*** Source material ***
import Mathlib
import Summits.MatrixMultiplication.Statement
import Summits.MatrixMultiplication.MatrixMultiplication.Theorems.GraphEquationsExactEngineThreeAlive

/-!
# Graph equations — the e = 3 rung in the EXACT-AFFINE-SECTIONS regime: garbage-free (M19q)

The residual of the e-ladder (the semi-forced reading, NODE-g32 REV 8/11/12) is produced by the TRUNCATION
ERROR of non-affine exact kernel sections: if the fields used ARE exact sections (`Σ_q ξ_q r_q(t_o) = 0`
identically) then every deflated output lies in `I` again (`derivC_mem_graphIdeal_of_exact`), the whole
output family stays in `I` at every level, and serving a coordinate by a row equation is garbage-free.
Hence, in the regime where the row matrices of `t` and of `t ∪ D₁t` have exact AFFINE kernel sections
doing the job, cube members force the rank bound with the ROW dichotomy only
(`tensorRank_le_of_cubeMembers_exactAffine`): per coordinate, alive for `(ξ₁(0), ξ₂(0))` or ROW-FORCED in
the level-1 row matrix at `0`.

* `derivC_mem_graphIdeal_of_exact` — exact section ⇒ `D_ξ t ∈ I`;
* `oscNull_of_rowEq'` — `oscNull_of_rowEq` over an arbitrary finite index type;
* `tensorRank_le_of_cubeMembers_exactAffine` — the garbage-free e = 3 rung.
-/

set_option linter.dupNamespace false

noncomputable section

open scoped BigOperators

namespace Summit.MatrixMultiplication.MatrixMultiplication.Theorems.GraphEquations

open MvPolynomial
open Literature.Computability.AlgebraicComplexity
open Literature.Computability.AlgebraicComplexity.ArithCircuit

variable {n : ℕ}

/-- **Exact sections deflate inside `I`.**  If `Σ_q ξ_q r_q(t) = 0` identically then `D_ξ t ∈ I`. -/
theorem derivC_mem_graphIdeal_of_exact (ξ : Fin n × Fin n → MvPolynomial (MatMulVars n) ℂ)
    (t : MvPolynomial (GraphVars n) ℂ) (hker : ∑ q, ξ q * rowPoly t q = 0) :
    derivC ξ t ∈ graphIdeal n := by
  rw [mem_graphIdeal_iff_graphRestrict, graphRestrict_derivC, hker]

/-- **Row equation ⇒ served modulo osculation-null**, for a family in `I` over any finite index type. -/
theorem oscNull_of_rowEq' {ο : Type*} [Fintype ο] (t : ο → MvPolynomial (GraphVars n) ℂ)
    (ht : ∀ o, t o ∈ graphIdeal n) (P : ο → ℂ) (q : Fin n × Fin n)
    (hP : ∀ q' : Fin n × Fin n,
      ∑ o, P o * coeff (Finsupp.single (Sum.inr q' : GraphVars n) 1) (t o) = if q = q' then 1 else 0) :
    (∀ q' : Fin n × Fin n, coeff (Finsupp.single (Sum.inr q' : GraphVars n) 1)
        (∑ o, C (P o) * t o - generator n q) = 0) ∧
      ∀ i j j' l : Fin n,
        coeff (Finsupp.single (Sum.inl (Sum.inl (i, j)) : GraphVars n) 1 +
            Finsupp.single (Sum.inl (Sum.inr (j', l)) : GraphVars n) 1)
          (∑ o, C (P o) * t o - generator n q) = 0 := by
  classical
  refine ⟨fun q' => ?_, fun i j j' l => ?_⟩
  · simp only [coeff_sub, coeff_sum, coeff_C_mul, hP, coeff_inr_generator, sub_self]
  · have hv : ∀ o, coeff (Finsupp.single (Sum.inl (Sum.inl (i, j)) : GraphVars n) 1 +
        Finsupp.single (Sum.inl (Sum.inr (j', l)) : GraphVars n) 1) (t o) =
          -(if j = j' then coeff (Finsupp.single (Sum.inr (i, l) : GraphVars n) 1) (t o) else 0) :=
      fun o => coeffIdentity n (t o) (fun x hx => eval_eq_zero_of_mem_graphIdeal (ht o) hx) i j j' l
    have hg := coeffIdentity n (generator n q) (fun x hx => eval_generator_of_mem hx q) i j j' l
    simp only [coeff_sub, coeff_sum, coeff_C_mul, hv, hg]
    by_cases hjj : j = j'
    · simp only [hjj, if_true, mul_neg, Finset.sum_neg_distrib, hP, coeff_inr_generator, sub_self]
    · simp only [hjj, if_false, mul_zero, Finset.sum_const_zero, neg_zero, sub_self]

/-- **THE e = 3 RUNG WITH EXACT AFFINE SECTIONS — garbage-free.**  Tests `t_o ∈ I` of nonscalar length
`≤ N`; cost-free affine fields `ξ₁`, `ξ₂` that are EXACT kernel sections of the row matrices of `t` resp.
`t ∪ D_{ξ₁}t`; exact cube members with unit multipliers; and per coordinate: alive (`ξ₁,q(0) ξ₂,q(0) ≠ 0`) or
ROW-FORCED in the level-1 row matrix at `0`.  Then `R(⟨n,n,n⟩) ≤ 18N`. -/
theorem tensorRank_le_of_cubeMembers_exactAffine {N T : ℕ} (t : Fin T → MvPolynomial (GraphVars n) ℂ)
    (hspan : ∃ gs : List (MvPolynomial (GraphVars n) ℂ), IsNonscalarSeq gs ∧ gs.length ≤ N ∧
      ∀ o, t o ∈ freeSpan {q | q ∈ gs})
    (ht : ∀ o, t o ∈ graphIdeal n)
    (ξ₁ ξ₂ : Fin n × Fin n → MvPolynomial (MatMulVars n) ℂ)
    (hξ₁ : ∀ q, liftAB n (ξ₁ q) ∈ freeSpan (∅ : Set (MvPolynomial (GraphVars n) ℂ)))
    (hξ₂ : ∀ q, liftAB n (ξ₂ q) ∈ freeSpan (∅ : Set (MvPolynomial (GraphVars n) ℂ)))
    (hker₁ : ∀ o, ∑ q, ξ₁ q * rowPoly (t o) q = 0)
    (hker₂ : ∀ o : Fin T ⊕ Fin T, ∑ q, ξ₂ q * rowPoly (Sum.elim t (fun o => derivC ξ₁ (t o)) o) q = 0)
    (hcube : ∀ q : Fin n × Fin n, ∃ (g : MvPolynomial (MatMulVars n) ℂ)
      (h : Fin T → MvPolynomial (GraphVars n) ℂ), coeff 0 g ≠ 0 ∧
        ∑ o, h o * t o = liftAB n g * generator n q ^ 3)
    (hq : ∀ q : Fin n × Fin n, (coeff 0 (ξ₁ q) ≠ 0 ∧ coeff 0 (ξ₂ q) ≠ 0) ∨
      ∃ P : Fin T ⊕ Fin T → ℂ, ∀ q' : Fin n × Fin n,
        ∑ o, P o * coeff (Finsupp.single (Sum.inr q' : GraphVars n) 1)
          (Sum.elim t (fun o => derivC ξ₁ (t o)) o) = if q = q' then 1 else 0) :
    tensorRank (matMulTensor ℂ n n n) ≤ 2 * (9 * N) := by
  classical
  set p₁ : Fin T ⊕ Fin T → MvPolynomial (GraphVars n) ℂ := Sum.elim t fun o => derivC ξ₁ (t o) with hp₁
  -- every level-1 output lies in `I` (exactness of `ξ₁`), hence so does every level-2 output
  have hD₁ : ∀ o, derivC ξ₁ (t o) ∈ graphIdeal n := fun o =>
    derivC_mem_graphIdeal_of_exact ξ₁ (t o) (hker₁ o)
  have hp₁I : ∀ o, p₁ o ∈ graphIdeal n := by
    rintro (o | o)
    · exact ht o
    · exact hD₁ o
  have hD₂ : ∀ o : Fin T ⊕ Fin T, derivC ξ₂ (p₁ o) ∈ graphIdeal n := fun o =>
    derivC_mem_graphIdeal_of_exact ξ₂ (p₁ o) (hker₂ o)
  refine tensorRank_le_of_cubeMembers_affine2 t hspan ht ξ₁ ξ₂ hξ₁ hξ₂
    (fun o => coeff_zero_eq_zero_of_mem_graphIdeal (hD₁ o))
    (fun o v => coeff_single_inl_eq_zero_of_mem_graphIdeal (hD₁ o) v)
    (fun o => ⟨?_, ?_⟩) (fun o v => ⟨?_, ?_⟩) fun q => ?_
  · simpa only [hp₁, Sum.elim_inl] using coeff_zero_eq_zero_of_mem_graphIdeal (hD₂ (Sum.inl o))
  · simpa only [hp₁, Sum.elim_inr] using coeff_zero_eq_zero_of_mem_graphIdeal (hD₂ (Sum.inr o))
  · simpa only [hp₁, Sum.elim_inl] using coeff_single_inl_eq_zero_of_mem_graphIdeal (hD₂ (Sum.inl o)) v
  · simpa only [hp₁, Sum.elim_inr] using coeff_single_inl_eq_zero_of_mem_graphIdeal (hD₂ (Sum.inr o)) v
  · rcases hq q with ⟨h1, h2⟩ | ⟨P, hP⟩
    · exact Or.inl ⟨h1, h2, hcube q⟩
    · obtain ⟨hrc, hrab⟩ := oscNull_of_rowEq' p₁ hp₁I P q (by simpa only [hp₁] using hP)
      refine Or.inr ⟨fun o => P (Sum.inl o), fun o => P (Sum.inr o), fun _ => 0, fun _ => 0,
        ∑ o, C (P o) * p₁ o - generator n q, hrc, hrab, ?_⟩
      rw [Fintype.sum_sum_type]
      simp only [hp₁, Sum.elim_inl, Sum.elim_inr, map_zero, zero_mul, Finset.sum_const_zero, add_zero]
      ring

end Summit.MatrixMultiplication.MatrixMultiplication.Theorems.GraphEquations

end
*** End of Source material ***
Word for word, repeat the lines that begin at the one with "rintro (o | o)" and continue to the end of the listing above.

■ **Worked solution**:
    rintro (o | o)
    · exact ht o
    · exact hD₁ o
  have hD₂ : ∀ o : Fin T ⊕ Fin T, derivC ξ₂ (p₁ o) ∈ graphIdeal n := fun o =>
    derivC_mem_graphIdeal_of_exact ξ₂ (p₁ o) (hker₂ o)
  refine tensorRank_le_of_cubeMembers_affine2 t hspan ht ξ₁ ξ₂ hξ₁ hξ₂
    (fun o => coeff_zero_eq_zero_of_mem_graphIdeal (hD₁ o))
    (fun o v => coeff_single_inl_eq_zero_of_mem_graphIdeal (hD₁ o) v)
    (fun o => ⟨?_, ?_⟩) (fun o v => ⟨?_, ?_⟩) fun q => ?_
  · simpa only [hp₁, Sum.elim_inl] using coeff_zero_eq_zero_of_mem_graphIdeal (hD₂ (Sum.inl o))
  · simpa only [hp₁, Sum.elim_inr] using coeff_zero_eq_zero_of_mem_graphIdeal (hD₂ (Sum.inr o))
  · simpa only [hp₁, Sum.elim_inl] using coeff_single_inl_eq_zero_of_mem_graphIdeal (hD₂ (Sum.inl o)) v
  · simpa only [hp₁, Sum.elim_inr] using coeff_single_inl_eq_zero_of_mem_graphIdeal (hD₂ (Sum.inr o)) v
  · rcases hq q with ⟨h1, h2⟩ | ⟨P, hP⟩
    · exact Or.inl ⟨h1, h2, hcube q⟩
    · obtain ⟨hrc, hrab⟩ := oscNull_of_rowEq' p₁ hp₁I P q (by simpa only [hp₁] using hP)
      refine Or.inr ⟨fun o => P (Sum.inl o), fun o => P (Sum.inr o), fun _ => 0, fun _ => 0,
        ∑ o, C (P o) * p₁ o - generator n q, hrc, hrab, ?_⟩
      rw [Fintype.sum_sum_type]
      simp only [hp₁, Sum.elim_inl, Sum.elim_inr, map_zero, zero_mul, Finset.sum_const_zero, add_zero]
      ring

end Summit.MatrixMultiplication.MatrixMultiplication.Theorems.GraphEquations

end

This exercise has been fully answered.